HELENA - The Montana House spent the whole day Wednesday debating just one bill — but it’s by far the biggest of the legislative session.
On a 68-32 party-line vote, the House endorsed House Bill 2, the main state budget bill, which sets out $14.3 billion in spending over the next two years.
All Republicans voted in favor of the bill, with all Democrats in opposition.
Rep. Llew Jones, R-Conrad, chairs the House Appropriations Committee, which put together the current version of HB 2.
He said their goal was to craft “a compromise that recognizes both the taxpayer and the critical needs across our state.”
He said the bill needs more work, but is a good start as it moves forward.
“This is a very good budget for this time, relative to the inflation and the work that's out there,” he said. “It offers forth a very positive product.”
Jones said the full bill — including money from all sources — includes about a 12% increase for the coming biennium.
It appropriates about $4.2 billion in state general fund money.
Jones estimated that would be an increase of about 8.6%, not including one large source of revenue that was shifted from the general fund to a special fund.
HB 2 is handled differently than any other bill because of its sheer size.
It’s divided into five sections: education and culture, justice, natural resources and transportation, health and human services, and general government.
The chairs of the budget subcommittees that focused on each section went through the bill agency by agency, breaking down the biggest changes.
During Wednesday’s debate, the Republican supermajority held firm behind the work that the committee did, with no GOP members proposing any changes.
Democrats, in the minority, have consistently argued the GOP budget proposals have “failed to meet the scale of the crisis” facing Montana. They offered 14 amendments throughout the day.
“We hope that you will join us in investing in the problems that still are left on the table: child care, housing and community services,” said Rep. Mary Caferro, D-Helena.
But each of those amendments fell short — nearly all of them on party-line votes.
One unsuccessful proposal attempted to reverse a decision made in Appropriations, to use $7.9 million over the next two years to move up to 120 state inmates to a private prison facility in Arizona — operated by CoreCivic, the company that runs the Crossroads Correctional Center in Shelby.
Supporters of that plan said it’s the only short-term way to address overcrowding that’s led to about 280 people serving state prison sentences in local detention facilities — limiting space for local law enforcement to hold newly arrested suspects.
Opponents said it was a mistake to separate inmates from their families and support systems, and that it would make it harder for state leaders to provide oversight.
“Even though this is one-time-only, this option really feels like a shortcut,” said Rep. SJ Howell, D-Missoula. “It feels like we are taking an easy way out instead of doing the hard work to dig in and find solutions that are going to last.”
“Everyone who is uncomfortable with this proposal, I welcome your support for the increased capacity of secured beds in Montana,” said Rep. Bill Mercer, R-Billings. “I agree with you; it would be better if we had another prison in Montana.

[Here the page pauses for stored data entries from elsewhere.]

import Summits.KontsevichZagierPeriods.KontsevichZagierPeriods.Theorems.TerasomaMultiplicationBetaCancellationAEConstAlgebraic
import Summits.KontsevichZagierPeriods.KontsevichZagierPeriods.Theorems.TerasomaMultiplicationBetaCancellationFibreSubstitutionTwoCatalysts
import Literature.NumberTheory.Transcendental.KZTorusLogRep

/-!
# `BetaCancellation` (stmt-KontsevichZagierPeriods-13633), line `dirichlet-companion-to-pi` — stub `stub_catalystRatio_isAlgebraic` (seat c15): SCALED A.E. JACOBIAN IDENTITIES

**The arithmetic and the bookkeeping of one-move certificates.** A one-move change of variables
between pinned products forces, after Fubini over the catalyst, a SCALED a.e. rule-(2) identity
`c · f = (f' ∘ ψ) · |det ψ'|` between the `ℚ`-semialgebraic base integrands, the scale `c` being a
ratio of catalyst masses (a period). This file collects what such an identity yields:

* `isAlgebraic_of_ae_scaledJacobian` — if the base is not null, the scale `c` is ALGEBRAIC over `ℚ`
  (`c` is the a.e. value of the `ℚ`-semialgebraic function `(f' ∘ ψ)|det (fderiv ψ)| / f` on the
  non-null set `interior σ ∩ {f ≠ 0}`; `isAlgebraic_of_ae_eq_const`, module `…AEConstAlgebraic`);
* `equivalent_of_ae_jacobian` — an UNSCALED a.e. identity with `r₂.domain = ψ σ` is an equivalence
  `r₁ ∼ r₂` (interior reduction + seat c14's `stub_equivalent_of_aeJacobian`; the assembly of
  `stub_fibreSubstitutionTwoCatalysts` as a lemma);
* `of_mem_relations_of_volume_sep_ne_zero_eq_zero` — a representation whose integrand vanishes off a
  null set is a relation; `volume_image_sep_ne_zero_eq_zero` — where `(f' ∘ ψ)|det ψ'| = 0` a.e.
  (e.g. a scaled identity over a null base), `f'` vanishes a.e. on the image `ψ σ` (area inequality);
* `stub_catalystRatio_isAlgebraic` — in seat c14's catalyst exchange
  (`stub_fibreSubstitutionTwoCatalysts`: `p₁ ⊗ r → p₂ ⊗ r'` by one fibre-form substitution,
  `c · p₂.value = p₁.value`) the hypothesis "`c` algebraic" is AUTOMATIC unless `r` is null.

Consequence: ONE fibre-form substitution relates `p₁ ⊗ r` to `p₂ ⊗ r'` only if
`p₁.value / p₂.value ∈ ℚ̄` or `r` is null — (disc segment) `⊗ r` is never one fibre-form move away
from (disc) `⊗ r'`, and the "transcendental catalyst fraction" certificates of the crux notes
(c14 K5 (iv), K7, K8 (vi)) do not exist. No definitions; sorry-free;
axioms ⊆ {propext, Classical.choice, Quot.sound}.

References: M. Kontsevich, D. Zagier, *Periods* (2001), §1.2 rules (1), (2); J. Bochnak, M. Coste,
M.-F. Roy, *Real Algebraic Geometry* (1998), §2.8.
-/

noncomputable section

-- `Summit.KontsevichZagierPeriods.KontsevichZagierPeriods.…` is the tree's mandated layout (single-conjunct summit).
set_option linter.dupNamespace false

namespace Summit.KontsevichZagierPeriods.KontsevichZagierPeriods.BetaCancellationLine

open MeasureTheory Set
open Literature.ModelTheory.ExponentialFields (IsSemialgebraic isSemialgebraic_interior
  isSemialgebraic_diff_interior)
open Literature.NumberTheory.Transcendental
open Literature.NumberTheory.Transcendental.KZ

/-! ### The scale of a scaled a.e. Jacobian identity is algebraic -/

/-- **Scaled a.e. Jacobian identities have algebraic scale.** If `ψ` is `ℚ`-semialgebraic on
`r.domain`, maps it into `r'.domain` and has a derivative `ψ'` within it, and the scaled rule-(2)
identity `c · f = (f' ∘ ψ) · |det ψ'|` holds almost everywhere on `r.domain` (`f`, `f'` the two
integrands) while `{w ∈ r.domain | f w ≠ 0}` is not null, then `c` is algebraic over `ℚ`: on the
interior `U` of `r.domain` (co-null) `ψ' = fderiv ψ` has a `ℚ`-semialgebraic Jacobian
(`stub_absDetFDeriv_semialgebraic`), so `c` is the a.e. value of the `ℚ`-semialgebraic function
`(f' ∘ ψ)|det ψ'| / f` on the non-null `ℚ`-semialgebraic set `U ∩ {f ≠ 0}`
(`isAlgebraic_of_ae_eq_const`). [cite: BochnakCosteRoy1998, §2.8] -/
theorem isAlgebraic_of_ae_scaledJacobian {n : ℕ} (r r' : IntegralRep n) (c : ℝ)
    (ψ : (Fin n → ℝ) → (Fin n → ℝ)) (ψ' : (Fin n → ℝ) → (Fin n → ℝ) →L[ℝ] (Fin n → ℝ))
    (hψsa : IsSemialgebraicMapOn ℚ r.domain ψ) (hmaps : MapsTo ψ r.domain r'.domain)
    (hψ' : ∀ w ∈ r.domain, HasFDerivWithinAt ψ (ψ' w) r.domain w)
    (hae : ∀ᵐ w ∂(volume.restrict r.domain),
      c * r.integrand w = r'.integrand (ψ w) * |(ψ' w).det|)
    (hr : volume {w | w ∈ r.domain ∧ r.integrand w ≠ 0} ≠ 0) :
    IsAlgebraic ℚ c := by
  -- (1) the interior `U` of `σ` (co-null) and the semialgebraic Jacobian on it
  set U : Set (Fin n → ℝ) := interior r.domain with hU
  have hUσ : U ⊆ r.domain := interior_subset
  have hUs : IsSemialgebraic ℚ U := isSemialgebraic_interior r.isSemialgebraic_domain
  have hUo : IsOpen U := isOpen_interior
  have hU0 : volume (r.domain \ U) = 0 :=
    volume_eq_zero_of_interior_eq_empty (isSemialgebraic_diff_interior r.isSemialgebraic_domain).1
      (isSemialgebraic_diff_interior r.isSemialgebraic_domain).2
  have hfd : ∀ w ∈ U, HasFDerivAt ψ (ψ' w) w := fun w hw =>
    (hψ' w (hUσ hw)).hasFDerivAt (mem_interior_iff_mem_nhds.1 hw)
  have hdet : IsSemialgebraicFunOn ℚ U fun w => |(ψ' w).det| :=
    (stub_absDetFDeriv_semialgebraic hUo hUs ψ (hψsa.mono hUσ hUs)
      fun w hw => (hfd w hw).differentiableAt).congr fun w hw => by
        show |(fderiv ℝ ψ w).det| = _
        rw [(hfd w hw).fderiv]
  -- (2) the non-vanishing set of `f` inside `U` is semialgebraic and not null
  set S : Set (Fin n → ℝ) := {w | w ∈ U ∧ r.integrand w ≠ 0} with hS_def
  have hfU : IsSemialgebraicFunOn ℚ U r.integrand := r.isSemialgebraicFunOn_integrand.mono hUσ hUs
  have hSs : IsSemialgebraic ℚ S := hfU.isSemialgebraic_sep_ne_zero
  have hSm : MeasurableSet S := IsSemialgebraic.measurableSet_holds hSs
  have hSU : S ⊆ U := fun w hw => hw.1
  have hSvol : volume S ≠ 0 := by
    intro h0
    apply hr
    have hsub : {w | w ∈ r.domain ∧ r.integrand w ≠ 0} ⊆ S ∪ (r.domain \ U) := by
      intro w hw
      by_cases hwU : w ∈ U
      · exact Or.inl ⟨hwU, hw.2⟩
      · exact Or.inr ⟨hw.1, hwU⟩
    exact measure_mono_null hsub (measure_union_null h0 hU0)
  -- (3) the ratio `(f' ∘ ψ)|det ψ'| / f` is `ℚ`-semialgebraic on `S` and equals `c` a.e. there
  have hg : IsSemialgebraicFunOn ℚ S fun w => r'.integrand (ψ w) * |(ψ' w).det| / r.integrand w := by
    have hcomp : IsSemialgebraicFunOn ℚ S (r'.integrand ∘ ψ) :=
      IsSemialgebraicFunOn.comp_isSemialgebraicMapOn_holds r'.isSemialgebraicFunOn_integrand
        (hψsa.mono (hSU.trans hUσ) hSs) (hmaps.mono_left (hSU.trans hUσ))
    exact ((IsSemialgebraicFunOn.mul_holds hcomp (hdet.mono hSU hSs)).div (hfU.mono hSU hSs)
      fun w hw => hw.2).congr fun w _ => rfl
  have haeS : ∀ᵐ w ∂(volume.restrict S),
      r'.integrand (ψ w) * |(ψ' w).det| / r.integrand w = c := by
    have h1 : ∀ᵐ w ∂(volume.restrict S), c * r.integrand w = r'.integrand (ψ w) * |(ψ' w).det| :=
      ae_restrict_of_ae_restrict_of_subset (hSU.trans hUσ) hae
    filter_upwards [h1, ae_restrict_mem hSm] with w hw hwS
    rw [← hw]
    exact mul_div_cancel_right₀ c hwS.2
  -- (4) an a.e.-constant semialgebraic function has an algebraic value
  exact isAlgebraic_of_ae_eq_const hg Subset.rfl hSm hSvol haeS

/-! ### An unscaled a.e. Jacobian identity onto the image is an equivalence -/

/-- **Descent of an a.e. Jacobian identity.** If `ψ` is `ℚ`-semialgebraic and injective on
`r₁.domain` with a derivative `ψ'` within it, `r₂.domain = ψ '' r₁.domain`, and
`f₁ = (f₂ ∘ ψ) · |det ψ'|` holds almost everywhere on `r₁.domain`, then `r₁ ∼ r₂`: pass to the
interior `U` of `r₁.domain` (co-null, `IntegralRep.of_sub_of_restrict_mem_relations`; the image of
the null difference is null by the area inequality, `aeJacobian_volume_image_null`), where
`ψ' = fderiv ψ` has a `ℚ`-semialgebraic Jacobian (`stub_absDetFDeriv_semialgebraic`), and apply seat
c14's bookkeeping `stub_equivalent_of_aeJacobian`. (The assembly of `stub_fibreSubstitutionTwoCatalysts`,
as a lemma.) [cite: KontsevichZagier2001, §1.2 rule (2)] -/
theorem equivalent_of_ae_jacobian {n : ℕ} (r₁ r₂ : IntegralRep n)
    (ψ : (Fin n → ℝ) → (Fin n → ℝ)) (ψ' : (Fin n → ℝ) → (Fin n → ℝ) →L[ℝ] (Fin n → ℝ))
    (hψsa : IsSemialgebraicMapOn ℚ r₁.domain ψ)
    (hψ' : ∀ w ∈ r₁.domain, HasFDerivWithinAt ψ (ψ' w) r₁.domain w) (hψinj : Set.InjOn ψ r₁.domain)
    (himg : r₂.domain = ψ '' r₁.domain)
    (hae : ∀ᵐ w ∂(volume.restrict r₁.domain),
      r₁.integrand w = r₂.integrand (ψ w) * |(ψ' w).det|) :
    Equivalent r₁ r₂ := by
  have hσm : MeasurableSet r₁.domain := IntegralRep.measurableSet_domain_holds r₁
  -- (1) pass to the interior `U` of `σ`
  set U : Set (Fin n → ℝ) := interior r₁.domain with hU
  have hUσ : U ⊆ r₁.domain := interior_subset
  have hUs : IsSemialgebraic ℚ U := isSemialgebraic_interior r₁.isSemialgebraic_domain
  have hUo : IsOpen U := isOpen_interior
  have hU0 : volume (r₁.domain \ U) = 0 :=
    volume_eq_zero_of_interior_eq_empty (isSemialgebraic_diff_interior r₁.isSemialgebraic_domain).1
      (isSemialgebraic_diff_interior r₁.isSemialgebraic_domain).2
  set r₀ : IntegralRep n := r₁.restrict U hUs hUσ with hr₀
  have h1 : of r₁ - of r₀ ∈ relations := IntegralRep.of_sub_of_restrict_mem_relations r₁ hUs hUσ hU0
  -- (2) the image side
  have hψU : IsSemialgebraic ℚ (ψ '' U) :=
    IsSemialgebraicMapOn.isSemialgebraic_image_holds hψsa hUσ hUs
  have hψUσ' : ψ '' U ⊆ r₂.domain := himg ▸ image_mono hUσ
  set r'₀ : IntegralRep n := r₂.restrict (ψ '' U) hψU hψUσ' with hr'₀
  have h2 : of r₂ - of r'₀ ∈ relations := by
    refine IntegralRep.of_sub_of_restrict_mem_relations r₂ hψU hψUσ' ?_
    have hsub : r₂.domain \ ψ '' U ⊆ ψ '' (r₁.domain \ U) := by
      intro w' hw'
      rw [himg] at hw'
      obtain ⟨⟨w, hw, rfl⟩, hnot⟩ := hw'
      exact ⟨w, ⟨hw, fun hwU => hnot (mem_image_of_mem ψ hwU)⟩, rfl⟩
    exact measure_mono_null hsub (aeJacobian_volume_image_null ψ ψ' hψ' (fun _ h => h.1)
      (hσm.diff hUo.measurableSet) hU0)
  -- (3) on `U`, `ψ' = fderiv ℝ ψ`, so `|det ψ'|` is semialgebraic there
  have hfd : ∀ w ∈ U, HasFDerivAt ψ (ψ' w) w := fun w hw =>
    (hψ' w (hUσ hw)).hasFDerivAt (mem_interior_iff_mem_nhds.1 hw)
  have hdet : IsSemialgebraicFunOn ℚ U fun w => |(ψ' w).det| :=
    (stub_absDetFDeriv_semialgebraic hUo hUs ψ (hψsa.mono hUσ hUs)
      fun w hw => (hfd w hw).differentiableAt).congr fun w hw => by
        show |(fderiv ℝ ψ w).det| = _
        rw [(hfd w hw).fderiv]
  -- (4) the bookkeeping stub on the restricted representations
  have h3 : Equivalent r₀ r'₀ := by
    refine stub_equivalent_of_aeJacobian r₀ r'₀ ψ ψ' (hψsa.mono hUσ hUs)
      (fun w hw => (hψ' w (hUσ hw)).mono hUσ) (hψinj.mono hUσ) rfl hdet ?_
    have := (ae_restrict_of_ae_restrict_of_subset hUσ hae)
    simpa [hr₀, hr'₀] using this
  -- (5) assemble
  have h123 : of r₁ - of r₂ = (of r₁ - of r₀) + (of r₀ - of r'₀) - (of r₂ - of r'₀) := by abel
  change of r₁ - of r₂ ∈ relations
  rw [h123]
  exact relations.sub_mem (relations.add_mem h1 h3) h2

So if we can jointly agree on that, that's fine. But that is not something that we're going to be able to do in this budget. What we need to do now is figure out a way to deal with this math problem, and this is the only alternative that I'm aware of.”
This amendment failed 33-67. It was the only one all day to draw any Republican support, with Rep. Jennifer Carlson, R-Manhattan, joining Democrats.
Other Democratic amendments sought to add funding for additional staff attorneys at the state Office of the Public Defender, extend continuous eligibility for people on Medicaid expansion and provide additional funding for low- to moderate-income housing loans and rental assistance.
HB 2 is set for a final vote in the House on Thursday, but that’s far from the end of the budget process.
The measure still has to go through the Senate. If senators make any changes, it could potentially be sent to a conference committee to iron out the differences, before it goes to Gov. Greg Gianforte for a signature.